8 Janvier 2015 , Rédigé par jeanbaudet.over-blog.com Publié dans #Politique, #Histoire

L'Occident est détesté avec ardeur par les islamistes et par de nombreux musulmans (je ne dois pas faire un dessin pour l'expliquer...), par de nombreux Chinois communistes ou confucianistes, par les bouddhistes, par les hindouistes, par les animistes, par les gauchistes islamolâtres.
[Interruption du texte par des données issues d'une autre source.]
import Mathlib.Topology.KrullDimension
import Mathlib.Topology.Sober
import Mathlib.Topology.NoetherianSpace
import Mathlib.Topology.JacobsonSpace
import Mathlib.Order.KrullDimension
import HarnessLib

/-!
# Dimension zero: specialisations, discrete spaces, isolated components

Elementary point-set facts about subsets of topological Krull dimension `≤ 0` (Mathlib
`topologicalKrullDim`: supremum of lengths of chains of irreducible closed subsets) and about
isolated points, as they enter dimension counts on fibres of morphisms of schemes ("the
intersection `H ∩ f⁻¹(y)` has dimension `≤ 0`", "a curve has no isolated points"):

* `eq_of_specializes_of_topologicalKrullDim_le_zero` — in a `T₀` space of dimension `≤ 0`
  there are no proper specialisations (`x ⤳ x'` forces `x = x'`), and the same for any subset
  carrying the subspace topology (`Set.eq_of_specializes_of_topologicalKrullDim_le_zero`); hence
  points of a closed subset of dimension `≤ 0` are closed points
  (`Set.isClosed_singleton_of_topologicalKrullDim_le_zero`);
* conversely a FINITE subset without proper specialisations has dimension `≤ 0`
  (`Set.Finite.topologicalKrullDim_le_zero`: it is a finite `T₁`, hence discrete, space, and
  `topologicalKrullDim_le_zero_of_discreteTopology`);
* isolated points and components: an irreducible discrete space is a singleton
  (`Set.subsingleton_of_discreteTopology_of_isIrreducible`); a one-point irreducible component
  of a space with finitely many irreducible components is open
  (`isOpen_of_singleton_mem_irreducibleComponents`); an open-and-closed point is an irreducible
  component of dimension `0` (`singleton_mem_irreducibleComponents_of_isClopen`,
  `topologicalKrullDim_singleton`); in a Jacobson space an open point is closed
  (Mathlib `isClosed_singleton_of_isLocallyClosed_singleton`).

## References

* U. Görtz, T. Wedhorn, *Algebraic Geometry I: Schemes*, 2nd ed. (2020), (5.3) Definition of
  dimension (p. 151) and (5.4) Dimension 0 (p. 154). [GortzWedhorn2020]
-/

open Order TopologicalSpace Topology Set

noncomputable section

namespace Literature.Topology

variable {X : Type*} [TopologicalSpace X]

/-! ### No proper specialisations in dimension `≤ 0` -/

/-- In a `T₀` space a proper specialisation `x ⤳ x'`, `x ≠ x'`, gives the strict chain
`cl{x'} ⊊ cl{x}` of irreducible closed subsets, so the dimension is not `≤ 0`. [folklore] -/
theorem eq_of_specializes_of_topologicalKrullDim_le_zero [T0Space X]
    (h : topologicalKrullDim X ≤ 0) {x x' : X} (hx : x ⤳ x') : x = x' := by
  have hmax : ∀ A : IrreducibleCloseds X, IsMax A := Order.krullDim_nonpos_iff_forall_isMax.mp h
  by_contra hne
  let A : IrreducibleCloseds X := ⟨closure {x'}, isIrreducible_singleton.closure, isClosed_closure⟩
  let B : IrreducibleCloseds X := ⟨closure {x}, isIrreducible_singleton.closure, isClosed_closure⟩
  have hAB : A ≤ B := by
    change closure {x'} ⊆ closure {x}
    exact closure_minimal (singleton_subset_iff.mpr (specializes_iff_mem_closure.mp hx))
      isClosed_closure
  have hBA : B ≤ A := hmax A hAB
  have hxA : x ∈ closure ({x'} : Set X) := hBA (subset_closure (mem_singleton x))
  have hx' : x' ⤳ x := specializes_iff_mem_closure.mpr hxA
  exact hne (hx.antisymm hx').eq

/-- **A subset of dimension `≤ 0` (subspace topology) of a `T₀` space contains no proper
specialisation**: if `a, b ∈ S` and `a ⤳ b` then `a = b`. [folklore] -/
theorem Set.eq_of_specializes_of_topologicalKrullDim_le_zero [T0Space X] {S : Set X}
    (h : topologicalKrullDim S ≤ 0) {a b : X} (ha : a ∈ S) (hb : b ∈ S) (hab : a ⤳ b) :
    a = b := by
  have h' : (⟨a, ha⟩ : S) ⤳ ⟨b, hb⟩ := (subtype_specializes_iff _ _).mpr hab
  exact congrArg Subtype.val
    (Literature.Topology.eq_of_specializes_of_topologicalKrullDim_le_zero h h')

/-- **Points of a closed subset of dimension `≤ 0` are closed points.** [folklore] -/
theorem Set.isClosed_singleton_of_topologicalKrullDim_le_zero [T0Space X] {S : Set X}
    (hS : IsClosed S) (h : topologicalKrullDim S ≤ 0) {a : X} (ha : a ∈ S) :
    IsClosed ({a} : Set X) := by
  have hcl : closure ({a} : Set X) = {a} := by
    refine Subset.antisymm (fun b hb => ?_) subset_closure
    have hbS : b ∈ S := closure_minimal (singleton_subset_iff.mpr ha) hS hb
    exact (Set.eq_of_specializes_of_topologicalKrullDim_le_zero h ha hbS
      (specializes_iff_mem_closure.mpr hb)).symm ▸ mem_singleton a
  rw [← hcl]
  exact isClosed_closure

/-! ### Finite sets without specialisations have dimension `≤ 0` -/

/-- A set without proper specialisations among its points is a `T₁` subspace. [folklore] -/
theorem Set.t1Space_of_forall_specializes_eq {S : Set X}
    (h : ∀ a ∈ S, ∀ b ∈ S, a ⤳ b → a = b) : T1Space S := by
  rw [t1Space_iff_specializes_imp_eq]
  intro a b hab
  exact Subtype.ext (h a.1 a.2 b.1 b.2 ((subtype_specializes_iff _ _).mp hab))

/-- **A finite subset without proper specialisations has dimension `≤ 0`**: it is a finite `T₁`
space, hence discrete (Mathlib `topologicalKrullDim_zero_of_discreteTopology`). [folklore] -/
theorem Set.Finite.topologicalKrullDim_le_zero {S : Set X} (hS : S.Finite)
    (h : ∀ a ∈ S, ∀ b ∈ S, a ⤳ b → a = b) : topologicalKrullDim S ≤ 0 := by
  haveI : Finite S := hS.to_subtype
  haveI : T1Space S := Set.t1Space_of_forall_specializes_eq h
  exact topologicalKrullDim_zero_of_discreteTopology S

/-! ### Isolated points and irreducible components -/

/-- An irreducible subset whose subspace topology is discrete is a single point: two of its
points are cut out by opens of the ambient space, which an irreducible set cannot meet
separately. [folklore] -/
theorem Set.subsingleton_of_isIrreducible_of_discreteTopology {G : Set X} [DiscreteTopology G]
    (hG : IsIrreducible G) : G.Subsingleton := fun u hu v hv => by
  by_contra huv
  -- opens of `X` cutting out `u` and `v` inside `G`
  obtain ⟨U, hU, hUG⟩ := isOpen_induced_iff.mp (isOpen_discrete ({⟨u, hu⟩} : Set G))
  obtain ⟨V, hV, hVG⟩ := isOpen_induced_iff.mp (isOpen_discrete ({⟨v, hv⟩} : Set G))
  have huU : u ∈ U := by
    have : (⟨u, hu⟩ : G) ∈ Subtype.val ⁻¹' U := by rw [hUG]; exact mem_singleton _
    exact this
  have hvV : v ∈ V := by
    have : (⟨v, hv⟩ : G) ∈ Subtype.val ⁻¹' V := by rw [hVG]; exact mem_singleton _
    exact this
  obtain ⟨w, hwG, hwU, hwV⟩ := hG.isPreirreducible U V hU hV ⟨u, hu, huU⟩ ⟨v, hv, hvV⟩
  have hwu : (⟨w, hwG⟩ : G) ∈ Subtype.val ⁻¹' U := hwU
  have hwv : (⟨w, hwG⟩ : G) ∈ Subtype.val ⁻¹' V := hwV
  rw [hUG, mem_singleton_iff] at hwu
  rw [hVG, mem_singleton_iff] at hwv
  exact huv ((congrArg Subtype.val hwu).symm.trans (congrArg Subtype.val hwv))

/-- Two irreducible components, one contained in the other, are equal. [folklore] -/
theorem eq_of_mem_irreducibleComponents_of_subset {C C' : Set X} (hC : C ∈ irreducibleComponents X)
    (hC' : C' ∈ irreducibleComponents X) (h : C ⊆ C') : C = C' :=
  Subset.antisymm h (hC.2 hC'.1 h)

/-- **A one-point irreducible component is open** when there are only finitely many irreducible
components (e.g. in a Noetherian space): its complement is the union of the other components.
[folklore] -/
theorem isOpen_of_singleton_mem_irreducibleComponents (hfin : (irreducibleComponents X).Finite)
    {ξ : X} (hξ : ({ξ} : Set X) ∈ irreducibleComponents X) : IsOpen ({ξ} : Set X) := by
  have hcompl : ({ξ} : Set X)ᶜ = ⋃ C ∈ irreducibleComponents X \ {{ξ}}, C := by
    ext x
    simp only [mem_compl_iff, mem_singleton_iff, mem_iUnion, mem_sdiff, exists_prop]
    constructor
    · intro hx
      refine ⟨irreducibleComponent x, ⟨irreducibleComponent_mem_irreducibleComponents x, ?_⟩,
        mem_irreducibleComponent⟩
      intro hC
      exact hx (mem_singleton_iff.mp (hC ▸ mem_irreducibleComponent (x := x)))
    · rintro ⟨C, ⟨hC, hCne⟩, hxC⟩ rfl
      exact hCne (eq_of_mem_irreducibleComponents_of_subset hξ hC (singleton_subset_iff.mpr hxC)).symm
  rw [← isClosed_compl_iff, hcompl]
  exact (hfin.sdiff).isClosed_biUnion fun C hC => isClosed_of_mem_irreducibleComponents C hC.1

/-- **An open-and-closed point is an irreducible component.** [folklore] -/
theorem singleton_mem_irreducibleComponents_of_isClopen {ξ : X} (hξ : IsClopen ({ξ} : Set X)) :
    ({ξ} : Set X) ∈ irreducibleComponents X := by
  refine ⟨isIrreducible_singleton, fun Z hZ hξZ => ?_⟩
  -- `Z` irreducible meets the open `{ξ}` and, if it had another point, the open `{ξ}ᶜ`
  intro z hz
  by_contra hne
  obtain ⟨w, hw1, hw2⟩ := hZ.isPreirreducible {ξ} {ξ}ᶜ hξ.isOpen hξ.compl.isOpen
    ⟨ξ, hξZ rfl, mem_singleton ξ⟩ ⟨z, hz, hne⟩
  exact hw2.2 hw2.1

/-- A one-point space has dimension `0`. [folklore] -/
theorem topologicalKrullDim_singleton (ξ : X) : topologicalKrullDim ({ξ} : Set X) = 0 := by
  apply le_antisymm
  · exact topologicalKrullDim_zero_of_discreteTopology _
  · haveI : Nonempty (IrreducibleCloseds ({ξ} : Set X)) :=
      ⟨⟨closure {⟨ξ, mem_singleton ξ⟩}, isIrreducible_singleton.closure, isClosed_closure⟩⟩
    exact Order.krullDim_nonneg

/-- **In a Jacobson space an open point is a closed point** (closed points are dense in every
locally closed subset). [folklore] -/
theorem isClosed_singleton_of_isOpen_singleton [JacobsonSpace X] {ξ : X}
    (hξ : IsOpen ({ξ} : Set X)) : IsClosed ({ξ} : Set X) :=
  isClosed_singleton_of_isLocallyClosed_singleton hξ.isLocallyClosed

end Literature.Topology

end
import Summits.BirchSwinnertonDyer.BirchSwinnertonDyer.Theorems.PrintCf2RubinValueTwoKatzMeasureJZeroSeamClassSumAtLevelHsum
import Literature.NumberTheory.NumberFields.RayClassFieldAdicCharacterTwistGrossencharacter
import Literature.NumberTheory.EllipticCurves.ProfiniteGroupDistributionTranslateScale
import HarnessLib

/-!
# The SEAM of the `j = 0` lane — THE BRIDGE `P1` ⇐ [I1] + [I2] + (U♯): quantifier packaging of the per-level class-sum hypothesis
# of `KatzMeasureJZeroTop.katzSeamSupply_two_of_perLevel` (de Shalit II.4.14 (38)→(40) at `j = 0`, II.4.12 (31))

Cell `bsd-print-cf2`, width seat `bsd-line-cf2-p1-w3` g32; `--supports` the crux stmt-BirchSwinnertonDyer-20368 (helper, Theses-free).
THEOREMS ONLY; no `def`, no named fact, no `sorry`; CONDITIONAL on the prints II.2.4 (ii)/(iii), II.2.5 (i) (`DeShalit1987.prop24_ii_galoisAction`,
`prop24_iii_unit`, `prop25_i_normRelation`) and on ONE lane input taken HERE AS A HYPOTHESIS in its published shape (the other one is in the tree):

* `hI2` — the per-unit VALUES of the seam ([I2] v2, width seat -w8: `KatzMeasureJZeroSeam.perUnitValues_of_lane`): at a fixed complex scale `Ω`,
  a fixed `τ ∈ Γ_K` (the discrepancy of the two readings `θ` / `ι⁻¹ ∘ σ_{w₀}`, `…KatzMeasureJZeroTop.exists_absGal_reading_conj_of_split`), ONE
  value constant `A₀ ∈ ℤ₂ˣ`, and the curve's Grössencharacter `ψ_K` on ideals prime to `𝔣_ψ` (de Shalit II.1.5 (15)), for every tame set, chain
  and two-variable measure, eventually in the level `M`: an integral ideal `𝔟` prime to `𝔣_ψ·𝔪_M·v` with `τ⁻¹|_{K(𝔣_ψ𝔪_M v)} = (𝔟, K(𝔣_ψ𝔪_M v)/K)`,
  the lattices `Ω·σ(𝔪_M)`, `Ω·σ(𝔪_M 𝔟'⁻¹)`, and the value identities `hvals` of [I1] at the evaluation point `σ(ψ_K(𝔟))·Ω`;
* (U♯) — the `τ`-UNIT (width seat -w5, `Literature.NumberTheory.NumberFields.exists_unit_forall_rayAdicCharacter_mul_integerUnit_grossen_eq`, in the
  tree): ONE `U ∈ 𝒪_vˣ` with `κ_𝔪(τ·g)·ψ_K(𝔟)_v = U` at every lane modulus `𝔪 ⊆ v̄²`, every such `𝔟` and every Artin lift `g` of `𝔟` on the `v`-tower.

`P1_of_perUnitValues` then proves -w3 g31's per-level hypothesis `P1` of `katzSeamSupply_two_of_perLevel` (p769392) VERBATIM:
`Ω := Ω`, `Θε := Θ(coeff₁ ϑ)` (`‖·‖ ≤ 1` by `hθ1`), `τ := τ`, and **`Ωp := Θ(coeff₁ ϑ)·θ(e₂⁻¹(A₀)·U⁻¹) ∈ (𝒪̂_nr)ˣ`**
(`exists_units_unrIntegers_coe_eq_thetaC_coeff_one_compSeriesC_mul_of_isUniformizer`); per instance [I1]
(`KatzMeasureJZeroSeam.hsumBody_at_level_of_perUnitValues`, p770175) with `β₁ := ψ_K(𝔟)`, `A₁ := cast A₀`, `D := ê(τ)`:
its `hI` is `∫ ê d(δ_τ μ) = ê(τ)·∫ ê dμ` (`integral_twisting_zero_of_map_mul'`), and its `hΩp`, i.e.
`Ωp^m = ê(τ)·(Θε·A₁)^m·ι⁻¹(σ(β₁)^{−m}·χ̃λ̃^m((β₁)))`, is read through `ê(g_{(β₁)}) = ι⁻¹(χ̃λ̃^m((β₁)))` (A9,
`IsPAdicAvatarOutside.avatarValueAt_eq_idealPow_mul_pow_of_forall_absRestrictNormalHom_eq_artinSymbol`), `ê(τ)·ê(g) = ê(τg)`,
`ê(τg) = cast(e₂ κ_𝔪(τg)⁻¹)^m` (`KatzMeasureJZeroSeam.avatarValueAt_ker_eq_padicIntCast_inv_pow`), `κ_𝔪(τg)⁻¹ = β₁,v·U⁻¹` ((U♯)) and the
compatibility of the two readings on `K` itself, `cast(e₂ β₁,v) = ι⁻¹(σ_{w₀}(β₁))` (`AvatarOnRay.comp_eq_of_place_eq` + the rigidity of `ℤ₂`).
Nothing here closes a crux; no summit statement is proved; BSD is not proved by any of this.

References: [deShalit1987] II.4.12 (31) (p. 66–69), II.4.14 (36)–(40) (p. 71–73), II.1.5 (15) (p. 36–37); [NeukirchANT1999] Ch. VI §7 (7.1).
-/


-- the summit namespace `Summit.BirchSwinnertonDyer.BirchSwinnertonDyer` repeats the problem name by design (D-0017)
set_option linter.dupNamespace false
set_option autoImplicit false
/-
  Summits/AtomisticToContinuum/Crystallization/Theorems/OverbindingBudgetAffineFarEngineLabels.lean

  residual stmt-AtomisticToContinuum-31280 · slot Z `FarAggregatePricing 12 (1/25) (1/2000) (1/(2·10⁷))` · leaf LAB₁′
  `ShelteredShellLabelling' (1/25) (1/2000)` (leaf list v14′; engine of record rows 899/908/922): E4 part 4 — from the frame to the
  stacking: BBI♯ + FILL give the based isometric copy containing (and filled by) the inner coordinates; CORE♯ recharts `c`; the
  CENTRE FIT from `IsChart` clause 3 transported through `Recharts` (error `Cε₁·nn`, `R`-independent) and the INTERIOR FITS from the
  sites' own affine frames made LINEAR by PCR₁ `barlowShell_relabelling_rigidity` (error `≤ 2ε₁·nn`).  decomp-a2c lens-4, generation 58.
  Imports E4 part 3 `…FarEngineFrame`.  0 sorry · 0 axiom · no instance · no notation · no option.
-/
import Summits.AtomisticToContinuum.Crystallization.Theorems.OverbindingBudgetAffineFarEngineFrame

/-! # E4 part 4 — base, core call, centre and interior fits (PROVED)

* `EngineFrame.based`: BBI♯ at `ρ = ρ_R/2` (shell hypothesis of part 3) and the lattice filling of part 2 ⇒ a Hägg word `s`, a
  linear isometry `g`, a base point `p₀ ∈ 𝓛(s)` with INCLUSION `x k = g(p − p₀)` for inner `k` with `‖x k‖ ≤ r := (ρ_R/2 − ρ₀)/2` and
  FILLING `g(p − p₀) = x k` (some inner `k`) for `‖p − p₀‖ ≤ r − 1`.
* `EngineFrame.core`: CORE♯ applied with `B₀ := B`, `η := τ` (its `hsite`/`hpt` from inclusion/filling on the `9nn`-window, which has
  coordinate radius `≤ 10.3 ≤ r − 1`) ⇒ `c'`, `R₀`, `Recharts (1/25) c c'`, `𝓛(c'.s) = R₀⁻¹(𝓛(s) − p₀)`, defect bound.
* `EngineFrame.centre_fit`: for an inner `k'` whose label `p` (`g(R₀ p) = x k'`) is a stacking point of norm `≤ 1`,
  `‖y k' − y i − c'.a₀ c'.B p‖ ≤ Cε₁·nn` — `IsChart` clause 3 at `R p ∈ 𝓛(c.s)` (Recharts' core-ball equivalence) produces a site
  `Cε₁nn`-near `y i + Φ_c′(p)`, which is `y k'` by SEPARATION (the defect bound puts `y k'` within `0.015·nn` of the same point).
* `EngineFrame.interior_fit`: at an inner `k` with affine frame `(Q, A, P, f)` (from `goodSet`), contact vectors `e` whose steps
  `x k + W e` are inner coordinates: the step sites are first-shell partners `f(G e)` with `‖G e‖ = 1` (a `√2`-vector would be too
  far), `G` is `0.08`-close to the linear map `(a₀/nn_k)·Q⁻¹ B W` on the contact shell, so PCR₁ makes `G = U` linear isometric, and
  `L_k := nn_k · A ∘ U` fits with error `ε₁ nn_k ≤ 2ε₁ nn`.
-/

namespace Summit.AtomisticToContinuum.Crystallization.Theorems.OverbindingBudgetAffineFarSmoothSplit

open Literature.MathematicalPhysics.StatisticalMechanics
open Literature.Geometry.DiscreteGeometry
open Summit.AtomisticToContinuum.Crystallization.Theorems.OverbindingBudgetAffineLadder
open Summit.AtomisticToContinuum.Crystallization.Theorems.OverbindingBudgetAffineLocalisation
open scoped Classical

namespace EngineFrame

variable {N : ℕ} {y : Fin N → EuclideanSpace ℝ (Fin 3)} {i : Fin N} {ρR a₀ τ : ℝ}
  {B : EuclideanSpace ℝ (Fin 3) →ₗ[ℝ] EuclideanSpace ℝ (Fin 3)} {x : Fin N → EuclideanSpace ℝ (Fin 3)}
C'est sans doute parce que l'Occident a apporté à l'Humanité les démonstrations mathématiques (Thalès, Pythagore, Euclide), l'alphabet gréco-romain, l'historiographie (Hérodote), le questionnement philosophique (Aristote, Kant), l'algèbre (Diophante), l'astronomie scientifique (Copernic, Kepler), la géométrie analytique (Descartes), la théorie de la gravitation (Newton), le calcul intégral (Leibniz), la musique harmonique (Monteverdi, Bach, Mozart, Beethoven, Stravinski, Jolivet), la chimie (Lavoisier), la pile électrique (Volta), le saxophone (Sax), la voiture automobile (Lenoir), la dynamo (Gramme), la théorie de l'électromagnétisme (Maxwell), la mitrailleuse, l'avion, le télégraphe, la lampe électrique, le téléphone, l'ordinateur, la bakélite, l'aspirine, la pilule contraceptive, le bonnet de douche, le phonographe, la radio, la télévision, les réseaux télématiques, le porte-avions, le baba au rhum, le hamburger, l'histoire critique des religions, le jazz, le tango, la danse des canards, la corrida, le bikini, le monokini, le string, la topologie algébrique, la physique nucléaire, les accélérateurs de particules, la théorie de la relativité, la mécanique quantique, la biologie moléculaire, l'homéopathie, la radiesthésie, les oeuvres complètes d'Yves Namur, les chansons de Tino Rossi, les dessins de Wolinski, les frites, la mayonnaise, la saucisse de porc, le ketchup, la mortadelle, le spéculoos, les pralines, la couleur des voyelles (Rimbaud), l'étude de l'Être (Heidegger), le socialisme (Marx), l'art abstrait, le rock and roll, le cinématographe, les aventures de Sherlock Holmes, de Maigret, d'Hercule Poirot, de Bob Morane, de Julie Lescaut et du petit Chaperon rouge, sans compter les discours de François Hollande et les livres de ses maîtresses. Ah oui, j'oubliais : il y eut aussi la démocratie, et l'affirmation de la liberté d'expression...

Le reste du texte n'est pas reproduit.